- [Material for this task]
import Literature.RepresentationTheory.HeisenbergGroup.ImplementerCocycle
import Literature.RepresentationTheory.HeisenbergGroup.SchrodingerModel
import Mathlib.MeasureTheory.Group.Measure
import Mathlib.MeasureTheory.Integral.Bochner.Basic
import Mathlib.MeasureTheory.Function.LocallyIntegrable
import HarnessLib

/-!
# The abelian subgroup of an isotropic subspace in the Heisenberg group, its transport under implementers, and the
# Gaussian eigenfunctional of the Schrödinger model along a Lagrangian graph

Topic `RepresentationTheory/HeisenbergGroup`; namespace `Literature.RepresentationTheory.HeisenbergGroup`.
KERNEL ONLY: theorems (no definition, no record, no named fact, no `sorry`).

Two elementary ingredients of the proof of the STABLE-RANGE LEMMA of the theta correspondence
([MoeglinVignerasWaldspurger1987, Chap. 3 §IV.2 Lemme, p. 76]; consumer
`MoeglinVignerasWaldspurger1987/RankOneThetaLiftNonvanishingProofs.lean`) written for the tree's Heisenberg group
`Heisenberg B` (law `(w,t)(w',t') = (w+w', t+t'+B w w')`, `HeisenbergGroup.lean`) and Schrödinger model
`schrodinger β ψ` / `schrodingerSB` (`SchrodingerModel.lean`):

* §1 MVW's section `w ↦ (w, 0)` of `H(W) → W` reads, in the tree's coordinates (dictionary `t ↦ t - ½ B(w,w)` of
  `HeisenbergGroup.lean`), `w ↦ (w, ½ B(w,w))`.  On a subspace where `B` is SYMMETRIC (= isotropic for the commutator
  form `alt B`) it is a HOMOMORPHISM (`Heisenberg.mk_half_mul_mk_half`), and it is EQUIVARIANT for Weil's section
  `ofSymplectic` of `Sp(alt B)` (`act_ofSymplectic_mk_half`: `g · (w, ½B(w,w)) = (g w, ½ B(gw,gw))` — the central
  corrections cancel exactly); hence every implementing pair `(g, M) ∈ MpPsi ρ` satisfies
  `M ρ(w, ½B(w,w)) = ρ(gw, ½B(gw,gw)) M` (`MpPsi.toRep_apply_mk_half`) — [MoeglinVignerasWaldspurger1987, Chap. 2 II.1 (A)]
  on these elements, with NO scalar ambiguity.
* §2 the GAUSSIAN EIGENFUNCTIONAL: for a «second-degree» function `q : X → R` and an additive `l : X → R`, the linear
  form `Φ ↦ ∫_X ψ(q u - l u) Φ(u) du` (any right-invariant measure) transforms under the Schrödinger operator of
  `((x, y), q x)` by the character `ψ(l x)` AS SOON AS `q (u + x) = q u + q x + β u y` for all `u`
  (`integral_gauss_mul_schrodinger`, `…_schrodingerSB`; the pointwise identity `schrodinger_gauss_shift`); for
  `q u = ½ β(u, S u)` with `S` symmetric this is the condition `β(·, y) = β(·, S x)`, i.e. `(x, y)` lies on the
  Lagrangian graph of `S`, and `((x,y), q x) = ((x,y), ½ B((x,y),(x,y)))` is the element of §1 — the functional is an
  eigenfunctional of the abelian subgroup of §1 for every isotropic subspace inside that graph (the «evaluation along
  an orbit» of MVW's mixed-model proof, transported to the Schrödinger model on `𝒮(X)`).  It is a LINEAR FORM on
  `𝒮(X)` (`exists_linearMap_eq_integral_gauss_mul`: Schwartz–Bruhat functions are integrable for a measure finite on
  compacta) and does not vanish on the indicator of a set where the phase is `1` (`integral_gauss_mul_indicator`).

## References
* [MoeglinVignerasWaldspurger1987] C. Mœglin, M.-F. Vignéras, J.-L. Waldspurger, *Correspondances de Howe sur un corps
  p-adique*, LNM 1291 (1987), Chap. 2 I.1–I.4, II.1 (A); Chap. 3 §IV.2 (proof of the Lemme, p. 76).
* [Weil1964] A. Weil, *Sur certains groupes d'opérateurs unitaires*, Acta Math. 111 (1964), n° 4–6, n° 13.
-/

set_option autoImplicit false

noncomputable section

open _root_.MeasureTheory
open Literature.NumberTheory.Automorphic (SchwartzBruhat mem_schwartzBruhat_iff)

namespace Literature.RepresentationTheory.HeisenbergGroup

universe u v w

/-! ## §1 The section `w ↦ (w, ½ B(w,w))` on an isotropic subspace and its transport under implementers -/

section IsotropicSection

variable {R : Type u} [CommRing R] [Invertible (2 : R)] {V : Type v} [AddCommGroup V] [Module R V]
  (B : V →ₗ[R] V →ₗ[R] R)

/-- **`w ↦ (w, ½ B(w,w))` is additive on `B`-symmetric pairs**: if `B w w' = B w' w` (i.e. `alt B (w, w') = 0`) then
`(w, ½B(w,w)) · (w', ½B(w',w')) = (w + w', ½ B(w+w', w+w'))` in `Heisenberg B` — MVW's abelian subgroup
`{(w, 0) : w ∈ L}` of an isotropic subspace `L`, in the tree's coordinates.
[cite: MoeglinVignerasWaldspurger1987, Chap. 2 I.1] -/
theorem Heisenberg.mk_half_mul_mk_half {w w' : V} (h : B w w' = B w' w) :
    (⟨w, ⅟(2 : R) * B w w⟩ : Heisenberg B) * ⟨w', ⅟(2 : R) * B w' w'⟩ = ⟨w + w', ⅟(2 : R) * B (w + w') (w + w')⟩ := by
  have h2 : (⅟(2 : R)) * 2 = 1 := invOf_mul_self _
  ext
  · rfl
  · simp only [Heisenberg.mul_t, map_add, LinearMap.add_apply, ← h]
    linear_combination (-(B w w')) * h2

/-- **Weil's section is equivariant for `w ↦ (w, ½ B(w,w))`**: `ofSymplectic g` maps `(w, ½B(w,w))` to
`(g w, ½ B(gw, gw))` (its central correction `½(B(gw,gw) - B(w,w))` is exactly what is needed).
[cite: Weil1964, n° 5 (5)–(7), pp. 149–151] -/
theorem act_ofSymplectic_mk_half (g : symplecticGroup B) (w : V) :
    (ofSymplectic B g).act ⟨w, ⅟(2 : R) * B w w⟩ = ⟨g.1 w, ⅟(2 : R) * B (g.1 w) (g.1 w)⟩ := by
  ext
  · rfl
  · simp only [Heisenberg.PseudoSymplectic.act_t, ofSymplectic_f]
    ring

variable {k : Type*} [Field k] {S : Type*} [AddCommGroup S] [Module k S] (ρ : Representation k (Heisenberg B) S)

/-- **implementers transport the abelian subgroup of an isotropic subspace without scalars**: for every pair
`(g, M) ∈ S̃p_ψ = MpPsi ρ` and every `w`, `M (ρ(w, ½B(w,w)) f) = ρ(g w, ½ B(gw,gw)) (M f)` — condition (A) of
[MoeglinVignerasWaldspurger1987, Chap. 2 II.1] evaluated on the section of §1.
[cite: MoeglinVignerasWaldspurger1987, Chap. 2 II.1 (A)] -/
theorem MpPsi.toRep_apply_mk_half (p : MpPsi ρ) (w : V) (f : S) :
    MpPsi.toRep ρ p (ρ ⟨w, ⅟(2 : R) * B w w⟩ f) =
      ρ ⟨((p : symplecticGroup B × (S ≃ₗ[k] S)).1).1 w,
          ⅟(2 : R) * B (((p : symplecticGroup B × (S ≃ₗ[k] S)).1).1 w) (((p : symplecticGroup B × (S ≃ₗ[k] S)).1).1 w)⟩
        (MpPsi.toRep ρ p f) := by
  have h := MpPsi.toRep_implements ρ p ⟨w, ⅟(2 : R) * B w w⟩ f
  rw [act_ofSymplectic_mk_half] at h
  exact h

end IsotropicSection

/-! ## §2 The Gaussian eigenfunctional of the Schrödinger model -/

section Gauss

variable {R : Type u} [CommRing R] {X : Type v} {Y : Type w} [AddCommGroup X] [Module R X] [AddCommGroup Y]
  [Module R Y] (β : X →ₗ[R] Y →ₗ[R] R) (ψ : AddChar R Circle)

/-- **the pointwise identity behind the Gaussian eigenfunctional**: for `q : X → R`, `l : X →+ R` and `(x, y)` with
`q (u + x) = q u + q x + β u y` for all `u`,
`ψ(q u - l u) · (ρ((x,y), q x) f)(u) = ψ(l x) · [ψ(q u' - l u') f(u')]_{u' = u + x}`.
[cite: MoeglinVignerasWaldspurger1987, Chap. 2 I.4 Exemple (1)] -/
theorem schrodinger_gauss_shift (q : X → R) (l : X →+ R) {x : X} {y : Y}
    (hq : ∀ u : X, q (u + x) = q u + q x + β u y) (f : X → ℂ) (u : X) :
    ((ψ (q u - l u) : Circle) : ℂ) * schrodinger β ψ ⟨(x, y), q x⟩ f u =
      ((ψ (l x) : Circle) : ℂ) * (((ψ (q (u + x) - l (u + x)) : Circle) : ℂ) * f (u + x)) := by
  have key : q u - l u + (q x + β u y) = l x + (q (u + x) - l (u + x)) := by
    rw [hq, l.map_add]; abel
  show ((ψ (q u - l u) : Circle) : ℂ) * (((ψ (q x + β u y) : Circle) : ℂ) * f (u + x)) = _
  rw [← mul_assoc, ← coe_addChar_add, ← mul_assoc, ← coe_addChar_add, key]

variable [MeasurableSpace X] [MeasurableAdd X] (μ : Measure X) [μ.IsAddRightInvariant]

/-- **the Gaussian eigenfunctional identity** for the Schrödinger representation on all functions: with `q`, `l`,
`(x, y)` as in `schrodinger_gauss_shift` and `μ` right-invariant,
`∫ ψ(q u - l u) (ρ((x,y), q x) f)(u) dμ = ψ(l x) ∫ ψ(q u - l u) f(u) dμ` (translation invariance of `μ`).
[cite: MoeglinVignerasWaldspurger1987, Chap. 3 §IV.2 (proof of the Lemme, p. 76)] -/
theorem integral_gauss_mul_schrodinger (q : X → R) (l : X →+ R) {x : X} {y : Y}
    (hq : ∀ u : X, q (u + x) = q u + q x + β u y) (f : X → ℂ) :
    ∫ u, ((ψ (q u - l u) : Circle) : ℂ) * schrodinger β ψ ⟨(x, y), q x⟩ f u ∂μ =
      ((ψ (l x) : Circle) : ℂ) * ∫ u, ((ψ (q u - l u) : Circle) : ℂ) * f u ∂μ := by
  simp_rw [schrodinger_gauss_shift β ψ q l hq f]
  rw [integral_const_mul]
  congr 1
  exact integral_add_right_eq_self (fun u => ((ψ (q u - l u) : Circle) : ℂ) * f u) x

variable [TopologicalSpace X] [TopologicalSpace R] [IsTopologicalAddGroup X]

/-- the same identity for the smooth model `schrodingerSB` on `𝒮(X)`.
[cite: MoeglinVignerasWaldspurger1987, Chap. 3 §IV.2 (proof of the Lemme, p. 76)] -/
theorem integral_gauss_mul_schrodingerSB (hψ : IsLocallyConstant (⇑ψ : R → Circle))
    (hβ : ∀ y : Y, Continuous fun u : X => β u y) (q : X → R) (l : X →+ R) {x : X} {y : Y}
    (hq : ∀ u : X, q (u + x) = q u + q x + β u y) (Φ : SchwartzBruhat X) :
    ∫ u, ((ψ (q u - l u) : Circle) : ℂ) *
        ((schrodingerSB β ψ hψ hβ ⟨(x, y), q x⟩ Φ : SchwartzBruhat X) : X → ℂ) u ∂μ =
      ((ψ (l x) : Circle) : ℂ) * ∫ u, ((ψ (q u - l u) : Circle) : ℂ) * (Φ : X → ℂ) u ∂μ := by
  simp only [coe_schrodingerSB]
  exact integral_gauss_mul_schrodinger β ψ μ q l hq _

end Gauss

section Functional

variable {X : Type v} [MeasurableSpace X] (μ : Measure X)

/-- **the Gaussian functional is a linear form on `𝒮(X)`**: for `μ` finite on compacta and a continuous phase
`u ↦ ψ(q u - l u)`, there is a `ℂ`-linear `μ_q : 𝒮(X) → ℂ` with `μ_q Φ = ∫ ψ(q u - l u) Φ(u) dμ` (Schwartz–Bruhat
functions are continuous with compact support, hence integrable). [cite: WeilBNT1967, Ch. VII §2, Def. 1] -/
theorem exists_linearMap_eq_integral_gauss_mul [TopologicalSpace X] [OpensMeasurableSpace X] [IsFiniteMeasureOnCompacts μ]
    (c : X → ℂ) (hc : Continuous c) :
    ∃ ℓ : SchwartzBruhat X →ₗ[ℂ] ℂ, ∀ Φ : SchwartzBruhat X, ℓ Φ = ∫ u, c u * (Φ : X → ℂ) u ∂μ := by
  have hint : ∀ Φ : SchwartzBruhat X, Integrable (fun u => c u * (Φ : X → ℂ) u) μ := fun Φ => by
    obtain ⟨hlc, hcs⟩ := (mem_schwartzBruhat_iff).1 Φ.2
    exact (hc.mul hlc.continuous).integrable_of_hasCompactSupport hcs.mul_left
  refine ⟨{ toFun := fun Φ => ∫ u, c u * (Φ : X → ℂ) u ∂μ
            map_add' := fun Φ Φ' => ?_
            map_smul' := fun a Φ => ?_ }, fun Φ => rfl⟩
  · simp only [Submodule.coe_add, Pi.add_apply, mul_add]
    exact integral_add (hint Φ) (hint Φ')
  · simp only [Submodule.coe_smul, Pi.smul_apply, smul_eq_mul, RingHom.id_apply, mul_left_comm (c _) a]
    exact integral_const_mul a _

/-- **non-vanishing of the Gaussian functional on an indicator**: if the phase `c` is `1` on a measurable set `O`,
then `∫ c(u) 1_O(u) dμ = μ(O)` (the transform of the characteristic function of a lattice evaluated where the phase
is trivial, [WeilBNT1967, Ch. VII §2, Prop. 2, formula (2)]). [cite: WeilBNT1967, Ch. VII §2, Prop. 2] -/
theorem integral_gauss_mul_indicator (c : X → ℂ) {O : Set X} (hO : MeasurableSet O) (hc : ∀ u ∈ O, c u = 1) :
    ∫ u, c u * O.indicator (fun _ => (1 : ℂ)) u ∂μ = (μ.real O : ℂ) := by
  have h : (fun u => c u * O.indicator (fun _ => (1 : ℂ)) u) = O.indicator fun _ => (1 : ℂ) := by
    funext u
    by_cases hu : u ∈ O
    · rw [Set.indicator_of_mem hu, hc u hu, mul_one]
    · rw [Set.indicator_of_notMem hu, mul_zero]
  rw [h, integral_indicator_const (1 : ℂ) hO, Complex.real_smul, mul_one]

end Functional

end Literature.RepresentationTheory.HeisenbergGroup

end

- [Instructions to follow]
Transcribe the records above from the line holding "u) · (ρ((x,y), q" down to the line holding "Circle) : ℂ) * (Φ", inclusive, without adding anything.

- [Expected answer]
`ψ(q u - l u) · (ρ((x,y), q x) f)(u) = ψ(l x) · [ψ(q u' - l u') f(u')]_{u' = u + x}`.
[cite: MoeglinVignerasWaldspurger1987, Chap. 2 I.4 Exemple (1)] -/
theorem schrodinger_gauss_shift (q : X → R) (l : X →+ R) {x : X} {y : Y}
    (hq : ∀ u : X, q (u + x) = q u + q x + β u y) (f : X → ℂ) (u : X) :
    ((ψ (q u - l u) : Circle) : ℂ) * schrodinger β ψ ⟨(x, y), q x⟩ f u =
      ((ψ (l x) : Circle) : ℂ) * (((ψ (q (u + x) - l (u + x)) : Circle) : ℂ) * f (u + x)) := by
  have key : q u - l u + (q x + β u y) = l x + (q (u + x) - l (u + x)) := by
    rw [hq, l.map_add]; abel
  show ((ψ (q u - l u) : Circle) : ℂ) * (((ψ (q x + β u y) : Circle) : ℂ) * f (u + x)) = _
  rw [← mul_assoc, ← coe_addChar_add, ← mul_assoc, ← coe_addChar_add, key]

variable [MeasurableSpace X] [MeasurableAdd X] (μ : Measure X) [μ.IsAddRightInvariant]

/-- **the Gaussian eigenfunctional identity** for the Schrödinger representation on all functions: with `q`, `l`,
`(x, y)` as in `schrodinger_gauss_shift` and `μ` right-invariant,
`∫ ψ(q u - l u) (ρ((x,y), q x) f)(u) dμ = ψ(l x) ∫ ψ(q u - l u) f(u) dμ` (translation invariance of `μ`).
[cite: MoeglinVignerasWaldspurger1987, Chap. 3 §IV.2 (proof of the Lemme, p. 76)] -/
theorem integral_gauss_mul_schrodinger (q : X → R) (l : X →+ R) {x : X} {y : Y}
    (hq : ∀ u : X, q (u + x) = q u + q x + β u y) (f : X → ℂ) :
    ∫ u, ((ψ (q u - l u) : Circle) : ℂ) * schrodinger β ψ ⟨(x, y), q x⟩ f u ∂μ =
      ((ψ (l x) : Circle) : ℂ) * ∫ u, ((ψ (q u - l u) : Circle) : ℂ) * f u ∂μ := by
  simp_rw [schrodinger_gauss_shift β ψ q l hq f]
  rw [integral_const_mul]
  congr 1
  exact integral_add_right_eq_self (fun u => ((ψ (q u - l u) : Circle) : ℂ) * f u) x

variable [TopologicalSpace X] [TopologicalSpace R] [IsTopologicalAddGroup X]

/-- the same identity for the smooth model `schrodingerSB` on `𝒮(X)`.
[cite: MoeglinVignerasWaldspurger1987, Chap. 3 §IV.2 (proof of the Lemme, p. 76)] -/
theorem integral_gauss_mul_schrodingerSB (hψ : IsLocallyConstant (⇑ψ : R → Circle))
    (hβ : ∀ y : Y, Continuous fun u : X => β u y) (q : X → R) (l : X →+ R) {x : X} {y : Y}
    (hq : ∀ u : X, q (u + x) = q u + q x + β u y) (Φ : SchwartzBruhat X) :
    ∫ u, ((ψ (q u - l u) : Circle) : ℂ) *
        ((schrodingerSB β ψ hψ hβ ⟨(x, y), q x⟩ Φ : SchwartzBruhat X) : X → ℂ) u ∂μ =
      ((ψ (l x) : Circle) : ℂ) * ∫ u, ((ψ (q u - l u) : Circle) : ℂ) * (Φ : X → ℂ) u ∂μ := by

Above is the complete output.